Con la primera plaga, el agua del Nilo su diosa de la fertilidad es convertido en sangre, y todos los peces se murieron. El río de fertilidad mató a todos sus peces, Dios estaba enseñándoles que no hay otro dios como Él. y aunque la sangre salvaría a los judíos, no fue cualquier sangre, sino la sangre de Cristo como lo veremos más adelante.
Con la última plaga Yahweh instruyó a los judíos a tomar un cordero macho, de un año, sin mancha y cuando Dios les indicara ellos tendrían que matarlo al anochecer. Éxodo 12:7 leemos las instrucciones: “Y tomarán parte de la sangre y la pondrán en los dos postes y en el dintel de las casas donde lo coman.” Y en el versículo 12-13 leamos lo que el Señor iba a hacer: “Porque esa noche pasaré por la tierra de Egipto, y heriré a todo primogénito en la tierra de Egipto, tanto de hombre como de animal; y ejecutaré juicios contra todos los dioses de Egipto.
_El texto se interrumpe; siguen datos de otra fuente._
import Mathlib.CategoryTheory.Adjunction.Unique
import Mathlib.CategoryTheory.Subobject.Lattice
import Literature.AnabelianGeometry.SemiGraphs.FiniteEtaleCoveringIdentity
import Literature.AnabelianGeometry.SemiGraphs.Coverticial
import Literature.AnabelianGeometry.SemiGraphs.DecompositionGroupGeneral
import Literature.AnabelianGeometry.Anabelioids.TerminalCoproductComponents
import HarnessLib

/-!
# The identity 1-morphism is a finite étale covering in print's sense: the local description, the
# four-clause covering notion, and "universally sub-coverticial ⇒ sub-coverticial"
# ([SemiAnbd] §2, Def. 2.2 (i) p. 23, Def. 2.4 (iii) pp. 25–26)

Mochizuki, *Semi-graphs of anabelioids*, Publ. RIMS **42** (2006) 221–322, §2: Definition 2.2 (i)
p. 23 (the finite étale covering attached to an object `G'` of `B(𝒢)`; for `G'` terminal the covering
is `𝒢` itself: every `S_v`, `T_e` is a terminal — hence connected — object, so the vertices and edges
of `𝒢'` "correspond bijectively to" those of `𝒢` and every constituent `(𝒢_v)_P` is `𝒢_v`), and
Definition 2.4 (iii) pp. 25–26 (sub-coverticial / universally sub-coverticial edges: the latter
quantifies over "every finite étale covering `𝒢'' → 𝒢`", in particular over the identity covering).
[cite: MochizukiSemiAnbd2006, Def. 2.2(i) p.23] [cite: MochizukiSemiAnbd2006, Def. 2.4(iii) p.25]

abc-iut cell, block F (FACT-LIST rows F-1492 / F-1493 / F-2531, seat abc-iut-f-005), companion of
`FiniteEtaleCoveringIdentity.lean` (global clause, branch and vertex alignment of `Hom.id 𝒢`).
PROOF-ONLY file (no `def`):

* `exists_equivalence_star_of_isTerminal` — pure category theory: for `P` terminal,
  `forget P : C_{/P} ⥤ C` is an equivalence with `𝟭 ≅ (P × −) ⋙ forget P`;
* `isConnected_of_isTerminal`, `isConnected_top_of_isTerminal`, `subsingleton_π₀Obj_of_isTerminal` —
  a terminal object of a connected anabelioid is connected with exactly one connected component, `⊤`;
* `preservesTerminal_ρE`, `hasTerminal_bObj` — `ρ_e` preserves, and `B(𝒢)` has, terminal objects
  (limits in `B(𝒢)` are componentwise, `hasLimitsOfShape_bObj`);
* `Hom.id_isFiniteEtaleCoveringOf (hA : IsTerminal A) : (Hom.id 𝒢).IsFiniteEtaleCoveringOf A` — the
  LOCAL description of Def. 2.2 (i) for the identity and a terminal object (component functions
  `v ↦ ⊤`, `e ↦ ⊤`; `α := forget ⊤`; the gluing condition through `ψ_b`);
* `Hom.id_isFiniteEtaleCoveringGlobal : (Hom.id 𝒢).IsFiniteEtaleCoveringGlobal` — the identity is a
  finite étale covering in print's four-clause sense (local ∧ global ∧ branch-aligned ∧
  vertex-aligned, `Coverticial.lean`), at `A := ⊤_ B(𝒢)`;
* `IsUniversallySubCoverticial.isSubCoverticial`,
  `IsTotallyUniversallySubCoverticial.isTotallySubCoverticial` — the implication of Def. 2.4 (iii)
  implicit in print, by applying "for every finite étale covering" to the identity covering.

Nothing here takes a side on [IUTchIII] Cor. 3.12; a FACT row is an assumption label; proved = OUR
kernel check only.
-/

namespace Literature.AnabelianGeometry.SemiGraphs

open CategoryTheory CategoryTheory.Limits CategoryTheory.Functor CategoryTheory.PreGaloisCategory
open Literature.AnabelianGeometry.Anabelioids

universe v₁ u₁ u

/-! ### A. Generic: slices over a terminal object; components of a terminal object -/

section Generic

variable {C : Type*} [Category C]

/-- For `P` terminal in a category with binary products, `forget P : C_{/P} ⥤ C` is an equivalence
and `𝟭 ≅ (P × −) ⋙ forget P` — by uniqueness of the right adjoint of `forget P` (`forget ⊣ star`
versus the adjoint equivalence `Over.equivalenceOfIsTerminal`).  This is the shape of the local and
global clauses of [SemiAnbd] Def. 2.2 (i) for a terminal component. [cite: MochizukiSemiAnbd2006, Def. 2.2(i) p.23] -/
theorem exists_equivalence_star_of_isTerminal [HasBinaryProducts C] {P : C} (hP : IsTerminal P) :
    ∃ α : Over P ⥤ C, α.IsEquivalence ∧ Nonempty (𝟭 C ≅ Over.star P ⋙ α) := by
  let e : Over P ≌ C := Over.equivalenceOfIsTerminal hP
  let i : Over.star P ≅ e.inverse := (Over.forgetAdjStar P).rightAdjointUniq e.toAdjunction
  exact ⟨e.functor, e.isEquivalence_functor,
    ⟨e.counitIso.symm ≪≫ Functor.isoWhiskerRight i.symm e.functor⟩⟩

variable [GaloisCategory C]

/-- A terminal object of a connected anabelioid is connected. [cite: SGA1, Exp. V §5] -/
theorem isConnected_of_isTerminal {X : C} (hX : IsTerminal X) : IsConnected X :=
  haveI : IsConnected (⊤_ C) := isConnected_terminal
  isConnected_of_iso (terminalIsTerminal.uniqueUpToIso hX)

/-- The top subobject of a terminal object of a connected anabelioid is a connected component.
[cite: MochizukiSemiAnbd2006, Def. 2.2(i) p.23] -/
theorem isConnected_top_of_isTerminal {X : C} (hX : IsTerminal X) :
    IsConnected ((⊤ : Subobject X) : C) :=
  haveI : IsConnected X := isConnected_of_isTerminal hX
  isConnected_of_iso (asIso (⊤ : Subobject X).arrow).symm

/-- A terminal object of a connected anabelioid has at most one connected component (every connected
subobject is `⊤`). [cite: MochizukiSemiAnbd2006, Def. 2.2(i) p.23] -/
theorem subsingleton_π₀Obj_of_isTerminal {X : C} (hX : IsTerminal X) : Subsingleton (π₀Obj X) := by
  haveI : IsConnected X := isConnected_of_isTerminal hX
  refine ⟨fun P Q => Subtype.ext ?_⟩
  have hP : P.1 = ⊤ := by
    haveI : IsIso P.1.arrow :=
      IsConnected.noTrivialComponent _ P.1.arrow (fun h => P.2.notInitial h)
    exact Subobject.eq_top_of_isIso_arrow _
  have hQ : Q.1 = ⊤ := by
    haveI : IsIso Q.1.arrow :=
      IsConnected.noTrivialComponent _ Q.1.arrow (fun h => Q.2.notInitial h)
    exact Subobject.eq_top_of_isIso_arrow _
  rw [hP, hQ]

end Generic

namespace SemiGraphOfAnabelioids

variable {𝒢 : SemiGraphOfAnabelioids.{v₁, u₁, u}}

/-! ### B. The local description of Def. 2.2 (i) for the identity -/

/-- The restriction functors `ρ_e : B(𝒢) ⥤ 𝒢_e` preserve terminal objects (limits in `B(𝒢)` are
componentwise). [cite: MochizukiSemiAnbd2006, Def. 2.1 p.23] -/
theorem preservesTerminal_ρE (𝒢 : SemiGraphOfAnabelioids.{v₁, u₁, u}) (e : 𝒢.graph.Edge) :
    PreservesLimitsOfShape (Discrete PEmpty.{1}) (𝒢.ρE e) := by
  haveI : ∀ (b : 𝒢.graph.Branch) (v : 𝒢.graph.Vertex) (h : 𝒢.graph.abuts b = some v),
      PreservesLimitsOfShape (Discrete PEmpty.{1}) (𝒢.pull b v h).pullback := fun b v h => by
    haveI : PreservesFiniteLimits (𝒢.pull b v h).pullback := (𝒢.pull b v h).property.1
    infer_instance
  exact (𝒢.hasLimitsOfShape_bObj (J := Discrete PEmpty.{1})).2.2 e

/-- `B(𝒢)` has a terminal object (limits in `B(𝒢)` are componentwise).
[cite: MochizukiSemiAnbd2006, Def. 2.1 p.23] -/
theorem hasTerminal_bObj (𝒢 : SemiGraphOfAnabelioids.{v₁, u₁, u}) : HasTerminal 𝒢.BObj := by
  haveI : ∀ (b : 𝒢.graph.Branch) (v : 𝒢.graph.Vertex) (h : 𝒢.graph.abuts b = some v),
      PreservesLimitsOfShape (Discrete PEmpty.{1}) (𝒢.pull b v h).pullback := fun b v h => by
    haveI : PreservesFiniteLimits (𝒢.pull b v h).pullback := (𝒢.pull b v h).property.1
    infer_instance
  exact (𝒢.hasLimitsOfShape_bObj (J := Discrete PEmpty.{1})).1

/-- **The identity 1-morphism is LOCALLY the covering attached to a terminal object `A` of `B(𝒢)`**
([SemiAnbd] Def. 2.2 (i) for `G' = ⊤`): the identity of the underlying semi-graph is proper; every
`A_v`, `A_e` is terminal, hence has exactly one connected component `⊤`, so `v ↦ (v, ⊤)`, `e ↦ (e, ⊤)`
are bijections onto the components; the constituent morphisms `id_v^* = 𝟭 ≅ (⊤ × −) ⋙ forget ⊤` are
the component coverings; and the component `⊤ ⊆ A_e` lies under `b^* ⊤ ⊆ b^* A_v ⥲ A_e` through
`ψ_b⁻¹`. [cite: MochizukiSemiAnbd2006, Def. 2.2(i) p.23] -/
theorem Hom.id_isFiniteEtaleCoveringOf {A : 𝒢.BObj} (hA : IsTerminal A) :
    (Hom.id 𝒢).IsFiniteEtaleCoveringOf A := by
  -- the vertex and edge objects of `A` are terminal
  have hS : ∀ v : 𝒢.graph.Vertex, IsTerminal (A.S v) := fun v => by
    haveI := preservesTerminal_ρ 𝒢 v
    exact hA.isTerminalObj (𝒢.ρ v) A
  have hT : ∀ e : 𝒢.graph.Edge, IsTerminal (A.T e) := fun e => by
    haveI := preservesTerminal_ρE 𝒢 e
    exact hA.isTerminalObj (𝒢.ρE e) A
  haveI hSs : ∀ v : 𝒢.graph.Vertex, Subsingleton (π₀Obj (A.S v)) :=
    fun v => subsingleton_π₀Obj_of_isTerminal (hS v)
  haveI hTs : ∀ e : 𝒢.graph.Edge, Subsingleton (π₀Obj (A.T e)) :=
    fun e => subsingleton_π₀Obj_of_isTerminal (hT e)
  -- component functions: the top subobjects
  let cV : ∀ v : 𝒢.graph.Vertex, π₀Obj (A.S ((Hom.id 𝒢).base.vertexMap v)) :=
    fun v => ⟨⊤, isConnected_top_of_isTerminal (hS v)⟩
  let cE : ∀ e : 𝒢.graph.Edge, π₀Obj (A.T ((Hom.id 𝒢).base.edgeMap e)) :=
    fun e => ⟨⊤, isConnected_top_of_isTerminal (hT e)⟩
  refine ⟨fun _ => rfl, cV, cE, ?_, ?_, ?_, ?_, ?_⟩
  · -- vertices ↔ components of the `A_v`
    refine ⟨fun v₁ v₂ h => congrArg Sigma.fst h, fun ⟨v, P⟩ => ⟨v, ?_⟩⟩
    exact Sigma.ext rfl (heq_of_eq (Subsingleton.elim _ _))
  · -- edges ↔ components of the `A_e`
    refine ⟨fun e₁ e₂ h => congrArg Sigma.fst h, fun ⟨e, P⟩ => ⟨e, ?_⟩⟩
    exact Sigma.ext rfl (heq_of_eq (Subsingleton.elim _ _))
  · -- vertex constituents: `id_v^* = 𝟭 ≅ (⊤ × −) ⋙ forget ⊤`
    intro v
    exact exists_equivalence_star_of_isTerminal
      ((hS v).ofIso (asIso (⊤ : Subobject (A.S v)).arrow).symm)
  · -- edge constituents
    intro e
    exact exists_equivalence_star_of_isTerminal
      ((hT e).ofIso (asIso (⊤ : Subobject (A.T e)).arrow).symm)
  · -- the gluing condition: `⊤ ⊆ A_e` factors through `b^* ⊤ ↪ b^* A_v ⥲ A_e`
    intro b v h
    refine ⟨(⊤ : Subobject (A.T (𝒢.graph.edgeOf b))).arrow ≫ (A.ψ b v h).inv ≫
      (𝒢.pull b v h).pullback.map (asIso (⊤ : Subobject (A.S v)).arrow).inv, ?_⟩
    change ((⊤ : Subobject (A.T (𝒢.graph.edgeOf b))).arrow ≫ (A.ψ b v h).inv ≫
        (𝒢.pull b v h).pullback.map (asIso (⊤ : Subobject (A.S v)).arrow).inv) ≫
      ((𝒢.pull b v h).pullback.map (asIso (⊤ : Subobject (A.S v)).arrow).hom ≫ (A.ψ b v h).hom) ≫
        𝟙 (A.T (𝒢.graph.edgeOf b)) = (⊤ : Subobject (A.T (𝒢.graph.edgeOf b))).arrow
    simp only [Category.comp_id, Category.assoc]
    rw [← Functor.map_comp_assoc, Iso.inv_hom_id, CategoryTheory.Functor.map_id, Category.id_comp,
      Iso.inv_hom_id, Category.comp_id]

/-! ### C. The identity is a finite étale covering in print's four-clause sense -/

/-- **The identity 1-morphism `𝒢 → 𝒢` is a finite étale covering of `𝒢` in print's sense**
(`Hom.IsFiniteEtaleCoveringGlobal` = local ∧ global ∧ branch-aligned ∧ vertex-aligned, at the
terminal object `A := ⊤_ B(𝒢)`): [SemiAnbd] Def. 2.2 (i) for `G' = ⊤` — the unit of Rmk. 2.4.2's
"morphisms form a category" at the level of coverings. [cite: MochizukiSemiAnbd2006, Def. 2.2(i) p.23] -/
theorem Hom.id_isFiniteEtaleCoveringGlobal : (Hom.id 𝒢).IsFiniteEtaleCoveringGlobal := by
  haveI := hasTerminal_bObj 𝒢
  exact ⟨⊤_ 𝒢.BObj, Hom.id_isFiniteEtaleCoveringOf terminalIsTerminal,
    Hom.id_isGlobalCoveringOf terminalIsTerminal, Hom.id_isBranchAligned, Hom.id_isVertexAligned⟩

/-! ### D. Def. 2.4 (iii): universally sub-coverticial edges are sub-coverticial -/

variable (𝒢) in
/-- **A universally sub-coverticial edge is sub-coverticial** ([SemiAnbd] Def. 2.4 (iii): "for every
finite étale covering `𝒢'' → 𝒢` … every edge `e''` … that maps to `e` is sub-coverticial" applied to
the identity covering `𝒢 → 𝒢` and `e'' := e`). [cite: MochizukiSemiAnbd2006, Def. 2.4(iii) p.25] -/
theorem IsUniversallySubCoverticial.isSubCoverticial {e : 𝒢.graph.Edge}
    (h : 𝒢.IsUniversallySubCoverticial e) : 𝒢.IsSubCoverticial e :=
  h.2 𝒢 (Hom.id 𝒢) Hom.id_isFiniteEtaleCoveringGlobal e rfl

variable (𝒢) in
/-- **A totally universally sub-coverticial semi-graph of anabelioids is totally sub-coverticial**
([SemiAnbd] Def. 2.4 (iii), edgewise by `IsUniversallySubCoverticial.isSubCoverticial`).
[cite: MochizukiSemiAnbd2006, Def. 2.4(iii) p.26] -/
theorem IsTotallyUniversallySubCoverticial.isTotallySubCoverticial
    (h : 𝒢.IsTotallyUniversallySubCoverticial) : 𝒢.IsTotallySubCoverticial :=
  ⟨fun e he => (h.isUniversallySubCoverticial e he).isSubCoverticial⟩

end SemiGraphOfAnabelioids

end Literature.AnabelianGeometry.SemiGraphs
Yo, el Señor. “Y la sangre os será por señal en las casas donde estéis; y cuando yo vea la sangre pasaré sobre vosotros, y ninguna plaga vendrá sobre vosotros para destruiros cuando yo hiera la tierra de Egipto.”

Con esta afirmación terminamos el día de hoy, esperamos nos acompañes el próximo miércoles para continuar estudiando “Incomparable poder” en este bello estudio de “Encontrando a Jesús en el A.T.”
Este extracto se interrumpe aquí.